SQL has been singularly successful in its impact on the database industry. Nothing has come remotely close to its ubiquity. Its success comes from its high-level use of relational algebra allowing set-oriented operations on data shaped as rows, columns, cells, and tables.
SQL's impact can be seen in two broad areas. First, the programmer can accomplish a lot very easily with set-oriented operations. Second, the high-level expression of the programmer's intent has empowered huge performance gains.
This article discusses how these features are dependent on SQL creating a notion of stillness through transactions and a notion of a tight group of tables with schema fixed at the moment of the transaction. These characteristics are what make SQL different from the increasingly pervasive distributed systems.
SQL has a brilliant past and a brilliant future. That future is not as the singular and ubiquitous holder of data but rather as a major figure in the pantheon of data representations. What the heck happens when data is not kept in SQL?
I launched my career in database implementation when Jimmy Carter was president. At the time, there were a couple of well-accepted representations for data storage: the network model was expressed in the CODASYL (Conference/Committee on Data Systems Languages) standard with data organized in sets having one set owner (parent) and multiple members (children); the hierarchical model ensured all data was captured in a tree structure with records having a parent-child-grandchild relationship. Both of these models required the programmer to navigate from record to record.
Then along came these new-fangled relational things. INGRES (and its language QUEL) came from UC Berkeley. System-R (and its language SQL) came from IBM Research. Both leveraged relational algebra to support set-oriented abstractions allowing powerful access to data.
At first, they were really, really, really slow. I remember lively debates with database administrators who fervently believed they must be able to know the cylinder on disk holding their records! They most certainly did not want to change from their hierarchical and network databases. As time went on, SQL became inexorably faster and more powerful. Soon, SQL meant database and database meant SQL.
A funny thing happened by the early 2000s, though. People started putting data in places other than "the database." The old-time database people (including yours truly) predicted their demise. Boy, were we wrong!

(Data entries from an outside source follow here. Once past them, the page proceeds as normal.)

import Summits.CriticalPhenomena.PercolationContinuityZ3.Theorems.PercNearOneGluingNoHeavyQuantLightResidDECOracle
import Summits.CriticalPhenomena.PercolationContinuityZ3.Theorems.PercNearOneGluingNoHeavyQuantLawDECFarSplit
import HarnessLib

/-!
# QUANT lane R8, T-DEC: THE RESIDUAL'S TAIL IS AT LEAST EVERY SIBLING'S SCALED TAIL — `R_a(≥ j+1) ≥ a·qᵢ·ρᵢ(≥ j+1)` for EVERY
# sibling `i` (k-general, law level), hence the residual is DEC at every layer reached by one sibling: PHASE 1 of the per-layer transport
# for `LightResidDECOracle` (arm-1 gen 52, architect)

builds on p205010 (kernel theorem, internal audit signed; external expert review pending)

Support file (`--supports stmt-CriticalPhenomena-4575`), QUANT lane seat prim-quant-arm-1 (gen 52, architect), rung R8 of
`run/shared/lean/prim/quant/LADDER.md`; memo `run/shared/lean/prim/quant/prim-quant-arm-1-g52/ARCH-G52.md`.  Theorems only (no definition, no
`@[conjecture]`), standard axioms, no sorries.  Uses the root-scaled expansion of arm-1 g48 (`…QuantRootScaledExpansion`: `wco`, `resid`, the two
count-level inequalities (A) `rprod_mul_flaw_scale_le` and (B) `wco_mul_flaw_scale_le_gate`), the far-row sufficiency `decAt_of_tail_ge`
(`…QuantLawDECFarSplit`) and the dominant-range soundness `tail_ge_of_decAt` (`…QuantLawDEC`).

WHAT (ARCH-G52 §2).  For a list `L` of law-OK siblings `tᵢ = gate ρᵢ qᵢ`, an outer gate `0 < a ≤ 1` and any weight `w ≤ wco a L`, the signed
law `a·flaw L − w·flaw Lₐ` (which is `(1 − w)·resid a w L` away from the atom `0`) has, above EVERY layer `j`, at least the mass
`(1 − w)·a·qᵢ·Σ_{h ≥ j+1} ρᵢ h` for EVERY member `i` (`resid_tail_core`): put differently, in the residual the event "root `i` open and `Nᵢ ≥ j+1`"
keeps its natural probability `a·qᵢ·ρᵢ(≥ j+1)` as a LOWER bound (`resid_tail_ge_sibling`) — the residual's root marginals are exactly `a·qᵢ`
and removing the product part only removes mass pattern-wise below (A)/(B).  The proof is a list induction: for the head the open-root part of
`a·flaw L − w·flaw Lₐ` is `a q·(flaw L′ − w·flaw L′ₐ) ∗ ρ` (nonnegative by (A), mass `1 − w`) and the closed-root part is nonnegative away from `0`
by (B) with the weight `w/rfac ≤ wco L′`; for a tail member the scaled head `gate ρ (a q) = a·gate ρ q + (1 − a)·δ₀` passes the claim down to `L′`
(`tail_lconv_ge_left/right`: the tail of a convolution dominates tail × mass of either factor).
CONSEQUENCES (per layer, k-general, no tree structure):
* **`decAt_resid_of_sibling_tail`** — at ANY layer `j` and floor `0 < y ≤ a·qᵢ·ρᵢ(≥ j+1)` for some member `i`, `resid a w L` is DEC(j) (all lows
  ride the giants, `decAt_of_tail_ge`);
* **`tail_ge_subfloor_of_sdecLight`** — an `SDECLight` law at sub-floor `x₁` (light or heavy) has `ρ(≥ j+1) ≥ x₁` at every layer `j` with
  `2j·max(1, 2x₁) < mean ρ` (the light oracle at the gate `min 1 (1/(2x₁))`, then `tail_ge_of_decAt`);
* **`decAt_resid_of_oracle_sibling`** — hence for an ORACLE-OK sibling (`Sib.OracleOK`: `x ≤ qᵢ·x₁ᵢ`, `SDECLight x₁ᵢ Mᵢ ρᵢ`) the residual at the
  capped floor `min (a·x) (1/2)` is DEC at every layer `j` with `2j·max(1, 2x₁ᵢ) < mean ρᵢ`: in the near-sure-giant regime of ARCH-G50/51 these are
  ALL layers below the giant's dominant range (the far-row-tight "gap" layers of the per-layer-only censuses), certified once and for all.
What is NOT here: the layers above every sibling's reach (PHASE 2: the far atoms as light credit partners) — `LightResidDECOracle`, `LightResidDEC`,
`LightSiblingStep`, `FarTreeRow` remain OPEN; RATE class log\* / honest sentence of `run/shared/lean/prim/quant/README.md` unchanged.
[this work]; expansion (A)/(B): prim-quant-arm-1 g48; far-row ends: prim-quant-stmt g18 / census-2.  Nothing here is cited as a published result.
The gluing rows served [cite: KozmaNitzan2024, Conjecture 3 (p. 15)]; product measure [cite: Grimmett1999, §1.3 p. 10].
-/

noncomputable section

Of course, for most of us who had worked so hard to build transactional, relational, and strongly consistent systems, these new representations of data in HTML, XML, JSON, and other formats didn't fit into our worldview. The radicals of the 1970s and 1980s became the fuddy-duddies of the 2000s. A new schism had emerged.

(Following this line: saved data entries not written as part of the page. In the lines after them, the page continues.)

/-!
# `BalabanImbrieJaffe1984to88.BIJ88LocWeights227Torus` — T. Bałaban, J. Imbrie, A. Jaffe, *Effective action and cluster properties of
the abelian Higgs model*, Commun. Math. Phys. **114** (1988) 257–315 [BalabanImbrieJaffe1988], Sect. 2 p. 263 [PDF 7], (2.27) and (2.29):
**THE PRINTED LOCALIZATION DATA `{□_α}`, `λ_α`, `ζ″` ON THE TORUS OF RECORD**, and (2.31)/(2.35)/(2.36) at flat backgrounds FOR THIS DATA —
the row hypotheses (i)–(iii) and the multiplicity `#S` of p31's `BIJ88NeumannPropagatorFlatClose231` / `BIJ88DeltaLocFlatClose235`
DISCHARGED by construction.

statement-level skeleton of published theorems with citation tags; proofs where landed; nothing here is a claim about the Yang–Mills mass gap

PDF held: `paper:balaban1988-cmp114-bij-abelian-higgs-effective-action` (journal page = PDF page + 256); p. 263 [PDF 7] re-read this session.

CITATION HEADER (lean-in-tree rule).  Part of the lit-balaban TYPED SKELETON (HOME `run/shared/lean/pub/lit-balaban/`), PHASE-2 proof seat
p29 gen 26 (unit `lit-balaban-p29-g26`; TAKING line HOME/STATUS.md 2026-08-22T17:51:10Z; free-target protocol G.5-34(d) — item 2′ of the
owner's `HOME/lit-balaban-r18/C2S14-CLOSURE.md` v1.14d §5, *"the torus instance of the (2.27)/(2.29) data that discharges p31's row
hypotheses (i)–(iii)"*).  Rows **C2.Eq2.27**, **C2.Eq2.29** (DEF rows; decls of record p13's `BIJ88ConvexWeights227.cwt` on `ℤ^d` and
`BIJ88Cutoffs21.cutoff` for any distance) and the located members of **C2.Eq2.31**, **C2.Eq2.35**, **C2.Eq2.36** (heads «proved (p02)» =
p02's abstract hence-steps; located flat-background members p31's `close231_flat_kernel_level`, `close235_flat_level`, `decay236_flat_level`,
which take the cube family, the weights and the cut-off as DATA with row hypotheses).  Owner r18, referee ref-5.  Kind: definitions with
body (the torus data) + theorems; no `Prop`-valued fact introduced; nothing of p13's / p31's files restated (used BY NAME).

THE PRINTED TEXT (verbatim, p. 263).  *"Let {□_α} be the collection of (1/2L) r(e_{k−1})-cubes that can be built from cubes of size M = O(1)
as in [6]. Define G̃_k(u; x₁, x₂) = Σ_α λ_αG_k(□_α, u; x₁, x₂) (2.27) as a convex combination of Neumann propagators. The convex combination
varies smoothly with (x₁ + x₂)/2; it involves at most 2^d terms and is concentrated on □_α when (x₁ + x₂)/2 is near the center of □_α.
… where ζ″_k(x₁, x₂) is a smooth function of x₁ − x₂, ζ″_k(x₁, x₂) = 0, if |x₁ − x₂| ≧ (1/4L) r(e_{k−1}), 1, if |x₁ − x₂| ≦ (1/8L) r(e_{k−1}).
(2.29) … Hence |Δ_{k,loc}(u;x₁,x₂) − Δ_k(Ω,u;x₁,x₂)| ≦ e^{−cr(e_k)}e^{−c|x₁−x₂|} for dist({x₁,x₂},Ω^c) > O(r(e_k)), (2.35)
|Δ_{k,loc}(u;x₁,x₂)| ≦ ce^{−c|x₁−x₂|}, (2.36)"*.

WHAT IS CONSTRUCTED (definitions with body).  On the fine torus `T^{(0)}` of record (`Balaban1983to89.Site P 0`), inside a no-wrap box
`Ω₀ = c·n + Π_i[0, n·M₀_i)` (p31's `cubeT hPd n c (n·M₀)`, `n = L^k`, chart `boxCoord` / `cubePt`):
* `lamT` — **the weights of (2.27) read through the chart**: `λ_α(x,y) = cwt s α (boxCoord x) (boxCoord y)` (p13's [6]-partition of
  unity at the midpoint, squared, cube spacing `s` lattice units) for `x, y ∈ Ω₀`, and `0` if either point is outside `Ω₀`;
* `labels` — the finite label set `mlabels s (boxDom (n·M₀))` (p13: all candidate labels of all midpoints of the box);
* `cubeOf` — **the cube `□_α` of (2.27) as a union of `k`-blocks nested in `Ω₀`**: the chart box `{|z_i − sα_i| ≤ W}` rounded OUTWARD to
  `n`-blocks and clipped to `Ω₀` (`tLo`/`tHi` its block range), of p31's nested form `cubeT hPd n (c + t) (n·M)`, `t + M ≤ M₀`, `1 ≤ M`;
* the cut-off of (2.29) is p13's `cutoff R₁ R₀ (B5Ineq137Torus.T P 0)` — `1` within sup-torus distance `R₁`, `0` beyond `R₀` — used as is.

WHAT IS PROVED (theorems only; 0 `sorry`; standard axioms).
* §1 torus-vs-chart geometry: `le_circAbs_of_le_abs` (`R ≤ |a| ≤ N − R ⇒ R ≤ dist(a, Nℤ)`), `abs_lt_of_circAbs_lt` (converse under the gap),
  `le_T_of_le_circAbs`, `circAbs_le_T`; **`le_T_of_far_coord`** (two points of `Ω₀` whose chart coordinates differ by `≥ R` in some direction are
  at sup-torus distance `≥ R`, given the torus gap `n·M₀_i + R ≤ |T^{(0)}|`); **`mem_and_abs_sub_le_of_T_le`** (a point at sup-torus distance
  `≤ D` from a point of `Ω₀` at chart depth `≥ D` lies in `Ω₀`, with chart coordinates within `D`).
* §2 the data: `lamT_of_mem` / `lamT_of_not` / `lamT_nonneg` / `lamT_comm` / `mem_of_lamT_ne_zero`, `sum_abs_lamT_le_one` (**`Σ_α|λ_α| ≤ 1`**,
  p31's `hlam`), **`sum_lamT_eq_one`** (`Σ_α λ_α(x,y) = 1` for `x, y ∈ Ω₀` — p13's `sum_cwt`), `tLo_add_le` / `one_le_tHi_sub_tLo` /
  **`cubeOf_nested`** (p31's `hcube`) / `cubeOf_subset`, **`mem_cubeOf_of_abs_sub_le`** (a point of `Ω₀` within `W` of the centre `sα` in every
  chart coordinate lies in `□_α`) / `exists_lt_abs_sub_of_not_mem_cubeOf`, `abs_sub_center_lt_of_lamT_ne_zero` (an active weight puts both points
  within `2s/3 + R₀/2` of the centre when their chart coordinates are within `R₀` — p13's `cwt_eq_zero_of_far`).
* §3 THE ROW HYPOTHESES DISCHARGED at every fine site `x ∈ Ω₀` of chart depth `≥ R₀`, for `W ≥ 2s/3 + R₀/2 + R` and the torus gap
  `n·M₀_i + R ≤ |T^{(0)}|`: **`rowHyp_i`** (`ζ″(x,y) ≠ 0 ⇒ Σ_αλ_α(x,y) = 1`), **`rowHyp_ii`** (`ζ″λ_α(x,y) ≠ 0 ⇒ x, y ∈ □_α` and every
  `w ∈ Ω₀ ∖ □_α` is at sup-torus distance `≥ R` from `x` and from `y`), **`rowHyp_iii`** (`|x−y|_T ≤ R₁ ⇒ ζ″ = 1`, p13's `isCutoff_cutoff`);
  `cutoff_eq_zero_of_le` / `cutoff_mem_unitInterval` (support and range of the cut-off); block form `val_bounds_of_mem_blockK` /
  **`mem_and_depth_of_mem_blockK`** (every fine site of a `k`-block deep inside `Ω₀` lies in `Ω₀` at the same chart depth).
* §4 THE MULTIPLICITY: `labelBox` / `mem_labelBox_of_mem_cand` / `card_labelBox_le` (a box of labels holds `≤ (⌊ℓ/m⌋ + 3)^{d+1}` labels),
  `blockBase`, **`activeLabels`** (the labels that can be active on the rows of one `k`-block) with `mem_activeLabels_of_mem_cand`,
  **`mem_activeLabels_of_ne_zero`** (torus gap `≥ R₀`, any block) / **`mem_activeLabels_of_ne_zero_of_deep`** (deep blocks, no gap) and
  **`card_activeLabels_le`**: `#S ≤ (⌊(n − 1 + R₀)/s⌋ + 3)^{d+1}`, **`= 3^{d+1}` for `s ≥ n + R₀`** (`card_activeLabels_le_three_pow`) — print's
  *"at most 2^d terms"* per point, summed over the rows of a block and a cut-off range.
* §5 THE CONSEQUENCES FOR THIS DATA at `u = 1^h` (p31's theorems BY NAME, their DATA hypotheses discharged by §2–§4; the families
  `cubeFam` / `lamFam` index `cubeOf` / `lamT` by the label set; `cubeFam_nested`, `cubeFam_fits`, `card_subtype_activeLabels_le`):
  **`close231_flat_kernel_cwt`** ((2.31) kernel at every deep `x`), **`close235_flat_cwt`** ((2.35) on every `k`-block deep inside `Ω₀`, with the
  explicit multiplicity), **`decay236_flat_cwt`** ((2.36), every pair of blocks, explicit multiplicity, torus gap `≥ R₀`) — constants `δ₀, c₀` from
  `(d, ℓ, a)` only, the right-hand sides being p31's with `#S` replaced by `(⌊(L^k − 1 + R₀)/s⌋ + 3)^{d+1}`.
HONEST SCOPE.  (a) The cube half-width `W`, the grid spacing `s` and the radii `R, R₀, R₁` are free parameters subject to the displayed
inequalities; the printed assignment (cubes of side `(1/2L)r(e_{k−1})`, `ζ″` radii `(1/8L)r(e_{k−1}) < (1/4L)r(e_{k−1})`, all in units of the
`k`-lattice, i.e. `×L^k` fine bonds) is ONE admissible choice, recorded here, not hard-wired.  (b) `Ω` = a no-wrap box `Ω₀` leaving a torus gap
`≥ max(R, R₀)` (p31's HONEST SCOPE (ii) plus the gap, which makes «outside `□_α` in the chart» imply «far on the torus»).  (c) The printed
*"dist({x₁,x₂},Ω^c) > O(r(e_k))"* is the explicit chart-depth hypothesis on the block of `y₁`.  (d) Flat backgrounds only (p31's (i)).
(e) `lamT` is the squared-partition weight of p13 (Lipschitz profile standing in for `C^∞`, see `B4Sect5CubeBounds`); smoothness is not used here.
* §6 (v1.1, APPEND-ONLY) NON-VACUITY: **`close235_flat_cwt_instance`** — every hypothesis of `close235_flat_cwt` met at once on the genuine
  `Setup` torus `ℤ/162` (`d = 1`, `L = 3`, `m = 1`, `K = 3`; `k = 1`, `Ω₀ = [0,12)`, `s = 1`, `W = 2`, `R = 0`, `R₁ = 0`, `R₀ = 1`, `y₁ = 1 ∈ ℤ/54`),
  so the (2.35) bound holds there for every pure gauge `h` and every `y₂` (multiplicity `6`).
* §7 (v1.2, APPEND-ONLY) THE REMAINING FLAT-BACKGROUND MEMBERS FOR THE DATA: **`decay_gTilde_flat_kernel_cwt`** / **`decay_gLocT_flat_kernel_cwt`**
  (kernel decay of (2.27)/(2.28), all `x, y`), **`opDecay230_flat_cwt`** ((2.30) operator form at every fine row `x`, torus gap `≥ R₀`, multiplicity
  `(⌊(L^k − 1 + R₀)/s⌋ + 3)^{d+1}` for the block of `x`), **`opClose231_flat_cwt`** ((2.31) operator form at every deep row `x`) — p31's
  `decay_gTilde_flat_kernel_level` / `decay_gLocT_flat_kernel_level` / `opDecay230_flat_level` / `opClose231_flat_level` BY NAME.
Imports: p31 `BIJ88DeltaLocFlatClose235` (→ `…FlatClose231`, `…FlatDecayCube`), p13 `BIJ88ConvexWeights227`, `BIJ88Cutoffs21`.
Literature + Mathlib only.  Unit `lit-balaban-p29` (literature-prover-lit-balaban-p29-g26-0), 2026-08-22; v1 = p337115 (ACCEPTED fd13fd4c1edc),
v1.1 = APPEND-ONLY §6 (p337593, ACCEPTED a86bf3d09fb3), v1.2 = APPEND-ONLY §7 (unit `lit-balaban-p29-g27`, literature-prover-lit-balaban-p29-g27-0;
everything before §7 byte-identical to v1.1 except this docstring).  NOT summit progress.
-/

open scoped BigOperators Matrix ComplexConjugate
open Finset Matrix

Relational databases have tables with rows and columns. Each column in a row provides a cell that is of a well-known type. Data Definition Language (DDL) specifies the tables, rows, and columns and can be dynamically changed at any time, transforming the shape of the data.

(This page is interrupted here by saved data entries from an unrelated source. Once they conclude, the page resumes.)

import Mathlib.Topology.ContinuousMap.StoneWeierstrass
import Mathlib.Topology.UrysohnsLemma
import HarnessLib

/-!
# Finite sums of products `Σ αᵢ(x) βᵢ(y)` are dense in `C(X × Y, ℝ)` (Stone–Weierstrass)

For compact Hausdorff spaces `X`, `Y`, every continuous `f : X × Y → ℝ` is uniformly approximated
by finite sums `Σᵢ αᵢ(x) βᵢ(y)` of products of continuous functions on the factors
(`exists_sum_mul_near_continuous`). This is the Stone–Weierstrass theorem
(`ContinuousMap.exists_mem_subalgebra_near_continuous_of_separatesPoints`) applied to the
subalgebra of such sums, which separates points by Urysohn's lemma on the factors. Used in the
tree to build jointly smooth "tensor" heat flows `Σ (P αᵢ)(x, t) (P βᵢ)(y, t)` on `M × M`
approximating a given continuous initial datum (Bamler 2020a, proof of Cor. 3.6).

Everything is proved; no definitions (the subalgebra is built inside the proof), no named facts.

## References

* M. H. Stone, *The generalized Weierstrass approximation theorem*, Math. Mag. 21 (1948).
* R. H. Bamler, *Entropy and heat kernel bounds on a Ricci flow background*, arXiv:2008.07093
  (2020), §3 (proof of Cor. 3.6). [Bamler2020Entropy]
-/

noncomputable section

open Set Filter Topology

namespace Literature.Topology

variable {X Y : Type*} [TopologicalSpace X] [TopologicalSpace Y]

omit [TopologicalSpace X] [TopologicalSpace Y] in
/-- Concatenation of two finite families indexed by `Fin n` and `Fin m`. [folklore] -/
theorem sum_fin_append {n m : ℕ} (a : Fin n → ℝ) (b : Fin m → ℝ) :
    ∑ i, Fin.append a b i = ∑ i, a i + ∑ i, b i := by
  rw [Fin.sum_univ_add]
  simp

/-- Sums of finite sums of products `Σ αᵢ(x) βᵢ(y)` are finite sums of products. [folklore] -/
theorem exists_sum_mul_rep_add {F G : C(X × Y, ℝ)}
    (hF : ∃ (n : ℕ) (α : Fin n → C(X, ℝ)) (β : Fin n → C(Y, ℝ)), ∀ p, F p = ∑ i, α i p.1 * β i p.2)
    (hG : ∃ (n : ℕ) (α : Fin n → C(X, ℝ)) (β : Fin n → C(Y, ℝ)), ∀ p, G p = ∑ i, α i p.1 * β i p.2) :
    ∃ (n : ℕ) (α : Fin n → C(X, ℝ)) (β : Fin n → C(Y, ℝ)), ∀ p, (F + G) p = ∑ i, α i p.1 * β i p.2 := by
  obtain ⟨n, α, β, hF⟩ := hF
  obtain ⟨m, α', β', hG⟩ := hG
  refine ⟨n + m, Fin.append α α', Fin.append β β', fun p ↦ ?_⟩
  rw [ContinuousMap.add_apply, hF, hG]
  have := sum_fin_append (fun i ↦ α i p.1 * β i p.2) (fun i ↦ α' i p.1 * β' i p.2)
  rw [← this]
  refine Finset.sum_congr rfl fun i _ ↦ ?_
  refine Fin.addCases (fun j ↦ ?_) (fun j ↦ ?_) i <;> simp

/-- Products of finite sums of products are finite sums of products. [folklore] -/
theorem exists_sum_mul_rep_mul {F G : C(X × Y, ℝ)}
    (hF : ∃ (n : ℕ) (α : Fin n → C(X, ℝ)) (β : Fin n → C(Y, ℝ)), ∀ p, F p = ∑ i, α i p.1 * β i p.2)
    (hG : ∃ (n : ℕ) (α : Fin n → C(X, ℝ)) (β : Fin n → C(Y, ℝ)), ∀ p, G p = ∑ i, α i p.1 * β i p.2) :
    ∃ (n : ℕ) (α : Fin n → C(X, ℝ)) (β : Fin n → C(Y, ℝ)), ∀ p, (F * G) p = ∑ i, α i p.1 * β i p.2 := by
  obtain ⟨n, α, β, hF⟩ := hF
  obtain ⟨m, α', β', hG⟩ := hG
  -- index the double sum by `Fin (n * m)` through `finProdFinEquiv`
  refine ⟨n * m, fun k ↦ α (finProdFinEquiv.symm k).1 * α' (finProdFinEquiv.symm k).2,
    fun k ↦ β (finProdFinEquiv.symm k).1 * β' (finProdFinEquiv.symm k).2, fun p ↦ ?_⟩
  rw [ContinuousMap.mul_apply, hF, hG, Finset.sum_mul_sum, ← Finset.sum_product',
    Finset.univ_product_univ]
  refine Fintype.sum_equiv finProdFinEquiv _ _ fun q ↦ ?_
  simp only [Equiv.symm_apply_apply, ContinuousMap.mul_apply]
  ring

/-- `α(p.1) · c` is a (one-term) sum of products. [folklore] -/
theorem exists_sum_mul_rep_fst (α : C(X, ℝ)) (c : ℝ) :
    ∃ (n : ℕ) (α' : Fin n → C(X, ℝ)) (β : Fin n → C(Y, ℝ)), ∀ p : X × Y,
      (c • α.comp ContinuousMap.fst : C(X × Y, ℝ)) p = ∑ i, α' i p.1 * β i p.2 :=
  ⟨1, fun _ ↦ α, fun _ ↦ ContinuousMap.const Y c, fun p ↦ by simp [mul_comm]⟩

/-- `β(p.2)` is a (one-term) sum of products. [folklore] -/
theorem exists_sum_mul_rep_snd (β : C(Y, ℝ)) :
    ∃ (n : ℕ) (α : Fin n → C(X, ℝ)) (β' : Fin n → C(Y, ℝ)), ∀ p : X × Y,
      (β.comp ContinuousMap.snd : C(X × Y, ℝ)) p = ∑ i, α i p.1 * β' i p.2 :=
  ⟨1, fun _ ↦ ContinuousMap.const X 1, fun _ ↦ β, fun p ↦ by simp⟩

/-- **Finite sums of products are uniformly dense in `C(X × Y, ℝ)`** for compact Hausdorff `X, Y`
(Stone–Weierstrass for the subalgebra of finite sums `Σ αᵢ(x) βᵢ(y)`, which separates points by
Urysohn's lemma on the factors): for continuous `f : X × Y → ℝ` and `ε > 0` there are `n` and
continuous `αᵢ : X → ℝ`, `βᵢ : Y → ℝ` with `|f(x, y) − Σᵢ αᵢ(x) βᵢ(y)| < ε` for all `(x, y)`.
[folklore] -/
theorem exists_sum_mul_near_continuous [T2Space X] [CompactSpace X] [T2Space Y] [CompactSpace Y]
    {f : X × Y → ℝ} (hf : Continuous f) {ε : ℝ} (hε : 0 < ε) :
    ∃ (n : ℕ) (α : Fin n → C(X, ℝ)) (β : Fin n → C(Y, ℝ)),
      ∀ p : X × Y, |f p - ∑ i, α i p.1 * β i p.2| < ε := by
  -- the subalgebra of finite sums of products
  let A : Subalgebra ℝ C(X × Y, ℝ) :=
    { carrier := {F | ∃ (n : ℕ) (α : Fin n → C(X, ℝ)) (β : Fin n → C(Y, ℝ)),
        ∀ p, F p = ∑ i, α i p.1 * β i p.2}
      mul_mem' := fun hF hG ↦ exists_sum_mul_rep_mul hF hG
      one_mem' := by
        obtain ⟨n, α', β, h⟩ := exists_sum_mul_rep_fst (Y := Y) (ContinuousMap.const X (1 : ℝ)) 1
        exact ⟨n, α', β, fun p ↦ by rw [← h p]; simp⟩
      add_mem' := fun hF hG ↦ exists_sum_mul_rep_add hF hG
      zero_mem' := ⟨0, Fin.elim0, Fin.elim0, fun p ↦ by simp⟩
      algebraMap_mem' := fun c ↦ by
        obtain ⟨n, α', β, h⟩ := exists_sum_mul_rep_fst (Y := Y) (ContinuousMap.const X (1 : ℝ)) c
        exact ⟨n, α', β, fun p ↦ by rw [← h p]; simp [Algebra.algebraMap_eq_smul_one]⟩ }
  -- it separates points
  have hsep : A.SeparatesPoints := by
    rintro ⟨x, y⟩ ⟨x', y'⟩ hne
    by_cases hx : x = x'
    · subst hx
      have hy : y ≠ y' := fun h ↦ hne (by rw [h])
      obtain ⟨β, hβ0, hβ1, -⟩ := exists_continuous_zero_one_of_isClosed (isClosed_singleton (x := y))
        (isClosed_singleton (x := y')) (disjoint_singleton.2 hy)
      refine ⟨fun p ↦ β p.2, ⟨β.comp ContinuousMap.snd, exists_sum_mul_rep_snd β, rfl⟩, ?_⟩
      simp only
      rw [hβ0 (mem_singleton y), hβ1 (mem_singleton y')]
      simp
    · obtain ⟨α, hα0, hα1, -⟩ := exists_continuous_zero_one_of_isClosed (isClosed_singleton (x := x))
        (isClosed_singleton (x := x')) (disjoint_singleton.2 hx)
      refine ⟨fun p ↦ α p.1, ⟨(1 : ℝ) • α.comp ContinuousMap.fst, exists_sum_mul_rep_fst α 1, ?_⟩, ?_⟩
      · ext p; simp
      · simp only
        rw [hα0 (mem_singleton x), hα1 (mem_singleton x')]
        simp
  obtain ⟨g, hg⟩ := ContinuousMap.exists_mem_subalgebra_near_continuous_of_separatesPoints
    A hsep f hf ε hε
  obtain ⟨n, α, β, hrep⟩ : ∃ (n : ℕ) (α : Fin n → C(X, ℝ)) (β : Fin n → C(Y, ℝ)),
      ∀ p, (g : C(X × Y, ℝ)) p = ∑ i, α i p.1 * β i p.2 := g.2
  refine ⟨n, α, β, fun p ↦ ?_⟩
  have := hg p
  rw [Real.norm_eq_abs] at this
  rw [abs_sub_comm, ← hrep p]
  exact this

end Literature.Topology

end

The fundamental principle in the relational model is that all interrelating is achieved by means of comparisons of values, whether these values identify objects in the real world or indicate properties of those objects. A pair of values may be meaningfully compared, however, if and only if these values are drawn from a common domain.
The stuff being compared in a query must have matching DDL or it doesn't make sense. SQL depends on its DDL being rigid for the duration of the query.
There is not really a notion of some portion of the SQL data having extensible metadata that arrives with the data. All of the metadata is defined before the query is issued. Extensible data is, by definition, not defined (at least at the receiver's system).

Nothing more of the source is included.